WORK REQUEST
Using the material below, copy every line where "hGr₂" appears.

Start of SUPPLIED DATA

/-! ### §2 For the tree's triples `PolarizedAbelianSchemeWithLevel` and the relation `IsBaseChangeVia` -/

namespace PolarizedAbelianSchemeWithLevel

variable {g N : ℕ} {δ : Fin g → ℕ} {S T : Scheme.{u}} {P' : PolarizedAbelianSchemeWithLevel g N δ T}
  {P : PolarizedAbelianSchemeWithLevel g N δ S} {f : T ⟶ S} {G : P'.A.X.left ⟶ P.A.X.left}
  {Ĝ : P'.D.hat.X.left ⟶ P.D.hat.X.left}
  (Gr : P.A.X.left ⟶ P.A.prodLeft P.D.hat) (hGr₁ : Gr ≫ pullback.fst P.A.X.hom P.D.hat.X.hom = 𝟙 _)
  (hGr₂ : Gr ≫ pullback.snd P.A.X.hom P.D.hat.X.hom = P.pol.lam.left)
  (Gr' : P'.A.X.left ⟶ P'.A.prodLeft P'.D.hat) (hGr'₁ : Gr' ≫ pullback.fst P'.A.X.hom P'.D.hat.X.hom = 𝟙 _)
  (hGr'₂ : Gr' ≫ pullback.snd P'.A.X.hom P'.D.hat.X.hom = P'.pol.lam.left)

include hGr₁ hGr₂ hGr'₁ hGr'₂ in
/-- **`G^* L^Δ(λ) ≅ L^Δ(λ′)` for a pull-back of triples** (`IsBaseChangeVia`: its Poincaré clause and `λ′ ≫ Ĝ = G ≫ λ`).
[cite: MumfordFogartyKirwan1994, Ch. 7 §2 Definition 7.2 (p. 129)] [cite: MumfordFogartyKirwan1994, Ch. 6 §2 Prop. 6.10 (p. 121)] -/
theorem IsBaseChangeVia.nonempty_iso_pullback_LDelta (h : P'.IsBaseChangeVia P f G Ĝ) :
    Nonempty ((Scheme.Modules.pullback G).obj ((Scheme.Modules.pullback Gr).obj P.D.P) ≅
      (Scheme.Modules.pullback Gr').obj P'.D.P) := by
  obtain ⟨-, -, ⟨wG, wĜ, ⟨e⟩⟩, hlam⟩ := h
  exact P.A.nonempty_iso_pullback_LDelta P.D P.pol.lam P'.A P'.D P'.pol.lam f G Ĝ wG wĜ Gr hGr₁ hGr₂ Gr' hGr'₁ hGr'₂
    hlam e

include hGr₁ hGr₂ hGr'₁ hGr'₂ in
/-- **`[L^Δ(λ′)] = G^*[L^Δ(λ)]` in `Ȟ¹(X′, 𝒪^×)` for a pull-back of triples.**
[cite: MumfordFogartyKirwan1994, Ch. 7 §2 Definition 7.2 (p. 129)] [cite: MumfordFogartyKirwan1994, Ch. 6 §2 Prop. 6.10 (p. 121)] -/
theorem IsBaseChangeVia.detClass_LDelta_eq_pullback (h : P'.IsBaseChangeVia P f G Ĝ)
    (hL : IsFiniteLocallyFree ((Scheme.Modules.pullback Gr).obj P.D.P))
    (hL' : IsFiniteLocallyFree ((Scheme.Modules.pullback Gr').obj P'.D.P)) :
    detClass hL' = CechPic.pullback G (detClass hL) := by
  obtain ⟨-, -, ⟨wG, wĜ, ⟨e⟩⟩, hlam⟩ := h
  exact P.A.detClass_LDelta_eq_pullback P.D P.pol.lam P'.A P'.D P'.pol.lam f G Ĝ wG wĜ Gr hGr₁ hGr₂ Gr' hGr'₁ hGr'₂
    hlam e hL hL'

include hGr₁ hGr₂ hGr'₁ hGr'₂ in
/-- **Restricted to any `j′ : Y → X′`** (e.g. the fibre inclusion `pullback.fst P′.A.X.hom s′`):
`[j′^* L^Δ(λ′)] = (j′ ≫ G)^*[L^Δ(λ)]`. [cite: MumfordFogartyKirwan1994, Ch. 7 §2 Definition 7.2 (p. 129)]
[cite: MumfordFogartyKirwan1994, Ch. 6 §2 Prop. 6.10 (p. 121)] -/
theorem IsBaseChangeVia.detClass_restrict_LDelta_eq_pullback (h : P'.IsBaseChangeVia P f G Ĝ)
    (hL : IsFiniteLocallyFree ((Scheme.Modules.pullback Gr).obj P.D.P)) {Y : Scheme.{u}} (j' : Y ⟶ P'.A.X.left)
    (hLj : IsFiniteLocallyFree ((Scheme.Modules.pullback j').obj ((Scheme.Modules.pullback Gr').obj P'.D.P))) :
    detClass hLj = CechPic.pullback (j' ≫ G) (detClass hL) := by
  obtain ⟨-, -, ⟨wG, wĜ, ⟨e⟩⟩, hlam⟩ := h
  exact P.A.detClass_restrict_LDelta_eq_pullback P.D P.pol.lam P'.A P'.D P'.pol.lam f G Ĝ wG wĜ Gr hGr₁ hGr₂ Gr' hGr'₁
    hGr'₂ hlam e hL j' hLj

End of SUPPLIED DATA

ANSWER SPACE
  (hGr₂ : Gr ≫ pullback.snd P.A.X.hom P.D.hat.X.hom = P.pol.lam.left)
include hGr₁ hGr₂ hGr'₁ hGr'₂ in
  exact P.A.nonempty_iso_pullback_LDelta P.D P.pol.lam P'.A P'.D P'.pol.lam f G Ĝ wG wĜ Gr hGr₁ hGr₂ Gr' hGr'₁ hGr'₂
include hGr₁ hGr₂ hGr'₁ hGr'₂ in
  exact P.A.detClass_LDelta_eq_pullback P.D P.pol.lam P'.A P'.D P'.pol.lam f G Ĝ wG wĜ Gr hGr₁ hGr₂ Gr' hGr'₁ hGr'₂
include hGr₁ hGr₂ hGr'₁ hGr'₂ in
  exact P.A.detClass_restrict_LDelta_eq_pullback P.D P.pol.lam P'.A P'.D P'.pol.lam f G Ĝ wG wĜ Gr hGr₁ hGr₂ Gr' hGr'₁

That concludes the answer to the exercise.